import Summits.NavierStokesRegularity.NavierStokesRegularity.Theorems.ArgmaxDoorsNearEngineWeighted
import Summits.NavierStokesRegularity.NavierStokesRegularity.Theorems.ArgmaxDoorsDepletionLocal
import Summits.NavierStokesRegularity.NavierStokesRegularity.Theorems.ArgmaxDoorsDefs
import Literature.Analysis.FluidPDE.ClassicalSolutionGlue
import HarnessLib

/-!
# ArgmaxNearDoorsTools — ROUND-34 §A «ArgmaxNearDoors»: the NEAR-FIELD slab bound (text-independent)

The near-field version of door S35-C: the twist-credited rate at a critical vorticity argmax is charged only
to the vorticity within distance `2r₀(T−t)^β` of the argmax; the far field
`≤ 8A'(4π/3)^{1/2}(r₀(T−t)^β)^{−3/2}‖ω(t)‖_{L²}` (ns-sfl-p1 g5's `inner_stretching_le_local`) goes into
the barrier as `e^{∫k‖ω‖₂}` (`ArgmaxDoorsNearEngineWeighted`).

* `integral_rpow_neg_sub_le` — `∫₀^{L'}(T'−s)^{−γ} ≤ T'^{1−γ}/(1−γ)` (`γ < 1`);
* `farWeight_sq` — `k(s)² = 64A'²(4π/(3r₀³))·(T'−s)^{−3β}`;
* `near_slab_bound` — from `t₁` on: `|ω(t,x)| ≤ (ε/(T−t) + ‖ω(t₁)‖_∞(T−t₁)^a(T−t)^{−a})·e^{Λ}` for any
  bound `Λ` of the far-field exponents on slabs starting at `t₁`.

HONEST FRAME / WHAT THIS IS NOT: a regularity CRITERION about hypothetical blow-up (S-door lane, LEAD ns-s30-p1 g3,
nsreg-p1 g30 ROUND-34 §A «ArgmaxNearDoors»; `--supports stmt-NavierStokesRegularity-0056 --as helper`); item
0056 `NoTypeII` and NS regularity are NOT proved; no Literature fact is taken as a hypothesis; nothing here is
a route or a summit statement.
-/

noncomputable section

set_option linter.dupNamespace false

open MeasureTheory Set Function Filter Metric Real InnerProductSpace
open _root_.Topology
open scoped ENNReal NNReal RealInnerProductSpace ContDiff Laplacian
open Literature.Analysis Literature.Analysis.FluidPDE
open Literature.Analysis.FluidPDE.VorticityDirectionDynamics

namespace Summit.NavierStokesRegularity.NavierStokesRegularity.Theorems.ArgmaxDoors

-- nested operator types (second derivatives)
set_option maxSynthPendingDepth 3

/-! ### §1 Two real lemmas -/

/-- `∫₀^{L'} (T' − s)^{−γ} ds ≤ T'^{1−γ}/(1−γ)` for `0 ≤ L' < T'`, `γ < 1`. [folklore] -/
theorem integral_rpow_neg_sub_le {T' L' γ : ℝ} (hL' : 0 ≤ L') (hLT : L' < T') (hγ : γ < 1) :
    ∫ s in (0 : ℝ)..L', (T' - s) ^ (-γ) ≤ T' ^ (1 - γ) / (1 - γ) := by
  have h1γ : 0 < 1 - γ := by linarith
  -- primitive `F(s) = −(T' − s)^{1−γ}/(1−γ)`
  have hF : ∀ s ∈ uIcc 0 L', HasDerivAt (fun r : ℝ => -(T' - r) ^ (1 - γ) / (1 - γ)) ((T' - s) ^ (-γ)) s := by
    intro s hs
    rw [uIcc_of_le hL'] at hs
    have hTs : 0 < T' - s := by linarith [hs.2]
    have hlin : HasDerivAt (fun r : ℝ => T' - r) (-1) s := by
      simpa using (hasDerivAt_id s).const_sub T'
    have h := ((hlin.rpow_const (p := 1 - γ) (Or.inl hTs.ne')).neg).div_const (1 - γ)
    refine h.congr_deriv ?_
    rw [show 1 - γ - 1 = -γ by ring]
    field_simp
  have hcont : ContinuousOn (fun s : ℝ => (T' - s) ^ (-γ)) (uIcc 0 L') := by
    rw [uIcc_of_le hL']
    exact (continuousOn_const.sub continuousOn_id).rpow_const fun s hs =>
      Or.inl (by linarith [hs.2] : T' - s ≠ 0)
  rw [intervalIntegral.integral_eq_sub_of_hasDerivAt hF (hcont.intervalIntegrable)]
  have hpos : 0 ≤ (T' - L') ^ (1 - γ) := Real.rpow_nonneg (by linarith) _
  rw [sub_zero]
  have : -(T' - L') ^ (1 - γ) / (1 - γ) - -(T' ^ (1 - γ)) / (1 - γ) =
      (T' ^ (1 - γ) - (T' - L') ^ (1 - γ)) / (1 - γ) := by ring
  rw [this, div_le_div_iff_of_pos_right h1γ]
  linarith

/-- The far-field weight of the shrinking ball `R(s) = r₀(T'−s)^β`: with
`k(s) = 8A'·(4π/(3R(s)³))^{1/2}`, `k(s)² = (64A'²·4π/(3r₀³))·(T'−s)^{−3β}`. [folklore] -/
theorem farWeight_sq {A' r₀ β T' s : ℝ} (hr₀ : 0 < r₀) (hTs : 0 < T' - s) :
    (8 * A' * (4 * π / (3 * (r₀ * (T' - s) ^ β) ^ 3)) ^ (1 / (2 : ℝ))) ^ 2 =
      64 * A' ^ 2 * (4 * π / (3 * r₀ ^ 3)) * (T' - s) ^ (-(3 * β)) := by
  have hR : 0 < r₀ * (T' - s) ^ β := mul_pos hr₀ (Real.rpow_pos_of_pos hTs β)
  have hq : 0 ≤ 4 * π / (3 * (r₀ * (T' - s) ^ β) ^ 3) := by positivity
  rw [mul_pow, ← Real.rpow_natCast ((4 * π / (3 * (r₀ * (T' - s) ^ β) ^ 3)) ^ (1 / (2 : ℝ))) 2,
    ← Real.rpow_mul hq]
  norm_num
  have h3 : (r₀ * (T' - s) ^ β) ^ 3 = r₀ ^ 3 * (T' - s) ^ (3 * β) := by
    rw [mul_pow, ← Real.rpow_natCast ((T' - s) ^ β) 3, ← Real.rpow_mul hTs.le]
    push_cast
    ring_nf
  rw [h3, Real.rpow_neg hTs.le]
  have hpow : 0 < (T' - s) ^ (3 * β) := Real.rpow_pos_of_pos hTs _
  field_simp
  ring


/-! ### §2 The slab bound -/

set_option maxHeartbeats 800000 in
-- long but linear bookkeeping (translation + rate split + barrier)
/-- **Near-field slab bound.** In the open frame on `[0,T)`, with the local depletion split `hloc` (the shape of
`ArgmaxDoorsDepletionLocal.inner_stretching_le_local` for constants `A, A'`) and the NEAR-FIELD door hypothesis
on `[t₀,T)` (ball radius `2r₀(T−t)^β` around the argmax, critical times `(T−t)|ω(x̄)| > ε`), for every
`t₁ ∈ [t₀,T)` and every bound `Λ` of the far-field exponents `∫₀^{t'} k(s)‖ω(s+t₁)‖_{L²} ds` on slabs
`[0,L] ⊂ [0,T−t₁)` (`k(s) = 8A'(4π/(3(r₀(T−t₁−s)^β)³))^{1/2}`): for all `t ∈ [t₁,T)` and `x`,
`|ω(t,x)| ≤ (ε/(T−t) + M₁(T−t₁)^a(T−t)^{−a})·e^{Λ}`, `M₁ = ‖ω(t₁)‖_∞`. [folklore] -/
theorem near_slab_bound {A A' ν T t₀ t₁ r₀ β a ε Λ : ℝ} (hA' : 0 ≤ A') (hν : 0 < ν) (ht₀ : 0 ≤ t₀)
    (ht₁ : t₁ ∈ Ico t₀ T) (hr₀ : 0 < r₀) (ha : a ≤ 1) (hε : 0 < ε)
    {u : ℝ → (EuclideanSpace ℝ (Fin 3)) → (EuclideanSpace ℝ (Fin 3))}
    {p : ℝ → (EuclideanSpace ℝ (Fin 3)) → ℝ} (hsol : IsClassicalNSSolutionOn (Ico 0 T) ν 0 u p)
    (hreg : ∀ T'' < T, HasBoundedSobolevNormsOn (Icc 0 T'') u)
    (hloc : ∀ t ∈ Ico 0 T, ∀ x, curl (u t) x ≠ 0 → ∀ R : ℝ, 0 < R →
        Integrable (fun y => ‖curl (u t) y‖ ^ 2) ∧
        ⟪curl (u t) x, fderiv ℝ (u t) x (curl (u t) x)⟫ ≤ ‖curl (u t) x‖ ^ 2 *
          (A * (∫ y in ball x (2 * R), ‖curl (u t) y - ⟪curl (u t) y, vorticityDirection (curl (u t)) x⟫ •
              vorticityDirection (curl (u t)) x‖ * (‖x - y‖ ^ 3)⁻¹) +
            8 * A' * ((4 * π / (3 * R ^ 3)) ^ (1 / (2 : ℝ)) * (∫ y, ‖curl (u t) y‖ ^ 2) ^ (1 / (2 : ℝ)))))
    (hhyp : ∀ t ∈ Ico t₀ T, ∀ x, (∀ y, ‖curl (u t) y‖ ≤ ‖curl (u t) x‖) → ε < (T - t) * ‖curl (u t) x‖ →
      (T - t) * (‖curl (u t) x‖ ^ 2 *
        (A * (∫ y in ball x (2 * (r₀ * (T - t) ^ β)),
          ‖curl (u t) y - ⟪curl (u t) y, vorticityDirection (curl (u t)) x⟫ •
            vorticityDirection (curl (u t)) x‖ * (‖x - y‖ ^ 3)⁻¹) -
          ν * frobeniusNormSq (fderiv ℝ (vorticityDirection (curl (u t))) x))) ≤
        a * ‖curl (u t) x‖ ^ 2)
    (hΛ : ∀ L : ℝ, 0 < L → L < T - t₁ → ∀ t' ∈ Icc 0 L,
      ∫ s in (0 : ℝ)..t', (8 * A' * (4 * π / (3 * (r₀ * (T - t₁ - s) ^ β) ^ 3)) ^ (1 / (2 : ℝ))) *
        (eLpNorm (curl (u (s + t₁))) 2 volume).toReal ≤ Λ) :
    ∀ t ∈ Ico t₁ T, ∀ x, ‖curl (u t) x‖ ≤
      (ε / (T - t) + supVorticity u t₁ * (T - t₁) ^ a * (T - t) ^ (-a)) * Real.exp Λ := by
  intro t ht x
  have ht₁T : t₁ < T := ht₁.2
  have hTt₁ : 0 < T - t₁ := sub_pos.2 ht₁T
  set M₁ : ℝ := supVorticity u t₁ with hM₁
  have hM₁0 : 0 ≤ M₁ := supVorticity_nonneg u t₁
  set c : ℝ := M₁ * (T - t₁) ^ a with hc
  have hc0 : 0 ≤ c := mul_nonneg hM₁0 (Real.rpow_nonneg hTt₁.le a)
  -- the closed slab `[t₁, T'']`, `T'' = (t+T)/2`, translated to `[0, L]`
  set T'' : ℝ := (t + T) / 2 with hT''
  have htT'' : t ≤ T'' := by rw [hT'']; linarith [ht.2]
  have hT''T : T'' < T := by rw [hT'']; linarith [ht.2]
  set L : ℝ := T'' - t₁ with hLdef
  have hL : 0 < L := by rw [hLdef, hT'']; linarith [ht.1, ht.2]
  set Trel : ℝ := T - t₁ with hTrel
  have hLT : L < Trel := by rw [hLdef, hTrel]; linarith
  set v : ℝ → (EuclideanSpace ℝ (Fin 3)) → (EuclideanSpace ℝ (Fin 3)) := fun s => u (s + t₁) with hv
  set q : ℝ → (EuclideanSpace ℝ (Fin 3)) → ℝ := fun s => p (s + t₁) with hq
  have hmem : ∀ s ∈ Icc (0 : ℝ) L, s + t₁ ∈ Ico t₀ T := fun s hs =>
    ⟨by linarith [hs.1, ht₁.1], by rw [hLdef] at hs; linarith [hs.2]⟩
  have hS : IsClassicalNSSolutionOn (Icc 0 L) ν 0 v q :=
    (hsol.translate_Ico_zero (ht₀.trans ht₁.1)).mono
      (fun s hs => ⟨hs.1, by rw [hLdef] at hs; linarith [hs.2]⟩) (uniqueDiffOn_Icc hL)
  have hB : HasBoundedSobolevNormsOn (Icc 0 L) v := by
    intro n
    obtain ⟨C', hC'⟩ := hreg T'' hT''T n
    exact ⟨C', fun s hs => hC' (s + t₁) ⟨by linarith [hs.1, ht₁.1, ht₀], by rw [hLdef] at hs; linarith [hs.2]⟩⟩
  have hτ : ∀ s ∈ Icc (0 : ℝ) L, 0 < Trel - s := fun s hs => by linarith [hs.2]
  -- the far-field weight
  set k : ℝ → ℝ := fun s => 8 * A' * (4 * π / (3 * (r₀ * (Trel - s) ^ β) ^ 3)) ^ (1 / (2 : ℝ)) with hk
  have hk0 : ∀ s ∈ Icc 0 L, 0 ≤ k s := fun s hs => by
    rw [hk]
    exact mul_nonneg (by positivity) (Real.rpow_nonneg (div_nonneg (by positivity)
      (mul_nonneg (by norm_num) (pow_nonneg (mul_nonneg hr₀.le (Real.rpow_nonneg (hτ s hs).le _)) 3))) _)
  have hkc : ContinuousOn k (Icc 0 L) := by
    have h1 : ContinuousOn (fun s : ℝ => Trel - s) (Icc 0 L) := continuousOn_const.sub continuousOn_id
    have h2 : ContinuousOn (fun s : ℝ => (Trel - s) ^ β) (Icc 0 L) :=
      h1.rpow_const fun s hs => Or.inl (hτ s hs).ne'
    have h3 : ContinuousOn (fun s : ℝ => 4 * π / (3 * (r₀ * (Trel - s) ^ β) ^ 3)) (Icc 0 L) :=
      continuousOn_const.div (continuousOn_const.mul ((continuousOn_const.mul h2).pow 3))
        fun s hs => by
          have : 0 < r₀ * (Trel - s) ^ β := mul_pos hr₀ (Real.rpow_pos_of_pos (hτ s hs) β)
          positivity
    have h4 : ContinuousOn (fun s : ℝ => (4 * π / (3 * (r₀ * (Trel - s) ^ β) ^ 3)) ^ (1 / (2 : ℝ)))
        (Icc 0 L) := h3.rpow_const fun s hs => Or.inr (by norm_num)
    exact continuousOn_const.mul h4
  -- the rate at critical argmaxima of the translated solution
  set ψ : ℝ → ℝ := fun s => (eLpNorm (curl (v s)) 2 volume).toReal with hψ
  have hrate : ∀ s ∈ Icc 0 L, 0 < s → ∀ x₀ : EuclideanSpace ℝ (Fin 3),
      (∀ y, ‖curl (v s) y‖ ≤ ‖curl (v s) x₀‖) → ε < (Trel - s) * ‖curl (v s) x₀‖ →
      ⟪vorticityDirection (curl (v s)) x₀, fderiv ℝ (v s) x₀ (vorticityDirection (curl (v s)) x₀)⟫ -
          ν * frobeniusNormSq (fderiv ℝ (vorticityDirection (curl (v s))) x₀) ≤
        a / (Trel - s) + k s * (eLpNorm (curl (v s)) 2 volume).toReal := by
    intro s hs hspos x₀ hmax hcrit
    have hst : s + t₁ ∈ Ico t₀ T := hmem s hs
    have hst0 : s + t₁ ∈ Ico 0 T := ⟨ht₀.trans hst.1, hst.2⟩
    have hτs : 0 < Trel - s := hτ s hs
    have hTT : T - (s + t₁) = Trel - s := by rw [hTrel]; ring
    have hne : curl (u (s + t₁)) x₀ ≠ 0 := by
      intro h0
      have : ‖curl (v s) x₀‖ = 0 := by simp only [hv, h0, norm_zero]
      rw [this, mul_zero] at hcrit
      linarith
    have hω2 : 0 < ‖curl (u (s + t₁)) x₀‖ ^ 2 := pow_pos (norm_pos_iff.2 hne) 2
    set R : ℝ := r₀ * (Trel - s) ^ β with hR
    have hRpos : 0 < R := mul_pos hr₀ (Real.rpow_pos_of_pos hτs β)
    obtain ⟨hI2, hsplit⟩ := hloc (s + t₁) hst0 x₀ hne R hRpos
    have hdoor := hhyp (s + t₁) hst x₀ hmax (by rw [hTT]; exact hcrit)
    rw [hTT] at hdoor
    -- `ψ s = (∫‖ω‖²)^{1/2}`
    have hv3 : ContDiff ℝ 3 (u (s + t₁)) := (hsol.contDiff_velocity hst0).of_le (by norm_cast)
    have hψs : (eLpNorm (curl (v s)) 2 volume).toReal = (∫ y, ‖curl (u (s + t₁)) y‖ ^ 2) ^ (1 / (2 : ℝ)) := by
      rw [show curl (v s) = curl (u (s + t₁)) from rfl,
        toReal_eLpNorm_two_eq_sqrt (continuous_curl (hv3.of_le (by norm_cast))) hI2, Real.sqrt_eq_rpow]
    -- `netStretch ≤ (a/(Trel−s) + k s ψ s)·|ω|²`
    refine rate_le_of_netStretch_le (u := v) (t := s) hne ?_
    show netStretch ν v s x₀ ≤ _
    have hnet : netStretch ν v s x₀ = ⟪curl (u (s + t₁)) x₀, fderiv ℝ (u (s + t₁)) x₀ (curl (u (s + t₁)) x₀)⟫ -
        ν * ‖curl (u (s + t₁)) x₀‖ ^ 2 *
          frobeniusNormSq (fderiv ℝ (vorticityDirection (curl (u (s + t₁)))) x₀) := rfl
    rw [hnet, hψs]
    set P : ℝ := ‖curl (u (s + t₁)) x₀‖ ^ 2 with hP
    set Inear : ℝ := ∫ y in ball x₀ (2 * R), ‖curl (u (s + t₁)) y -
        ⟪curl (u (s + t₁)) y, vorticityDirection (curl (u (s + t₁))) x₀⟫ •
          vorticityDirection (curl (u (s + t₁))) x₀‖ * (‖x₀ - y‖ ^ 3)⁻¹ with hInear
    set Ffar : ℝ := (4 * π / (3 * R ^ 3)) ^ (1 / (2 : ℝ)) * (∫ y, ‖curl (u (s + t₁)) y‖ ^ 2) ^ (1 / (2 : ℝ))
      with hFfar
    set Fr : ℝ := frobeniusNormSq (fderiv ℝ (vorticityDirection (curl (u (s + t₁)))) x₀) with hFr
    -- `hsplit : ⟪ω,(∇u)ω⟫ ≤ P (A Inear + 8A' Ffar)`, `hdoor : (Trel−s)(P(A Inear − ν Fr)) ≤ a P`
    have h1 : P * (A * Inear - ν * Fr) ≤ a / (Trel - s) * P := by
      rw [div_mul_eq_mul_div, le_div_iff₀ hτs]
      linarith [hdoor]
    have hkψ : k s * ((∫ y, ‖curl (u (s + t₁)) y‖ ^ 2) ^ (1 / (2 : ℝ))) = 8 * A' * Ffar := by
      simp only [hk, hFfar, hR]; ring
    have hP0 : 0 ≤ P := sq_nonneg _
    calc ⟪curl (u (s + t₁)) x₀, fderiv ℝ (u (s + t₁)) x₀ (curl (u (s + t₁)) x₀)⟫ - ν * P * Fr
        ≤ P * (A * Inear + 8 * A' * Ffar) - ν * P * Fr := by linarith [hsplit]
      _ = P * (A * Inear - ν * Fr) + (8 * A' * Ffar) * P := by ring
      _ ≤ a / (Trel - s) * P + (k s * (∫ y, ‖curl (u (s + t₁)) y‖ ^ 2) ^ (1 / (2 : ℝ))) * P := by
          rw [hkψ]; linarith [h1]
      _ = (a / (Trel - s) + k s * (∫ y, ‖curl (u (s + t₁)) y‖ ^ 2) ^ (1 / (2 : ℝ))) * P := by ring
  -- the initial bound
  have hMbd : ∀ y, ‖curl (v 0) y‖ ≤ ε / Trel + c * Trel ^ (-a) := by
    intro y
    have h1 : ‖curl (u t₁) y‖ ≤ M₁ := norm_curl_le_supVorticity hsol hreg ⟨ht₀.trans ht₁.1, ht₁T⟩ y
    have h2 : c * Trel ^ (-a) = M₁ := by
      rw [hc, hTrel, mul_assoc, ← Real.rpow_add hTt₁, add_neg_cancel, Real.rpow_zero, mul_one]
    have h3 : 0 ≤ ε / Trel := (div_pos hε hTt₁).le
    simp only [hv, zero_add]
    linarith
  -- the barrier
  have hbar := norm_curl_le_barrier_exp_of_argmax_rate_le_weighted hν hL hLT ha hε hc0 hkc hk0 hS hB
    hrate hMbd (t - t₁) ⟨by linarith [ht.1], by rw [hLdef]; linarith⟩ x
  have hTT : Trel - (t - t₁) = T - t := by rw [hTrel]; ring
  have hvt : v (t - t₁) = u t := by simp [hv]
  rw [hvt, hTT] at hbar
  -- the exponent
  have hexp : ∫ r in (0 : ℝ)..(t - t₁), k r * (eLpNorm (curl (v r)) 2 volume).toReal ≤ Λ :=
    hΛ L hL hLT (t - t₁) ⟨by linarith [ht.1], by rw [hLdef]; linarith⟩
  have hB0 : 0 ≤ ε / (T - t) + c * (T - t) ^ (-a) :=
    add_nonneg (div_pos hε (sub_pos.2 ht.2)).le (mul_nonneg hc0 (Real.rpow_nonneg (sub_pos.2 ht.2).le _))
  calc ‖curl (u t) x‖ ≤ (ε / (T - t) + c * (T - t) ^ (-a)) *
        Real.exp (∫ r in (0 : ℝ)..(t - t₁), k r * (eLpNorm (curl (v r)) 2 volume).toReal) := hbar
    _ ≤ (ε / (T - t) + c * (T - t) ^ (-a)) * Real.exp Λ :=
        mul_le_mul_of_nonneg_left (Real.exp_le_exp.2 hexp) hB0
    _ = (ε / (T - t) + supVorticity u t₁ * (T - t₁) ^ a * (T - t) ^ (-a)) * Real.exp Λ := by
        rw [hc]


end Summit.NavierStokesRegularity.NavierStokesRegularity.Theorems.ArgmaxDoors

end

======

» **Task to complete**
Using the listing above, work out how many of its lines include "hcrit", and give only the result.

» **Exercise answer**
3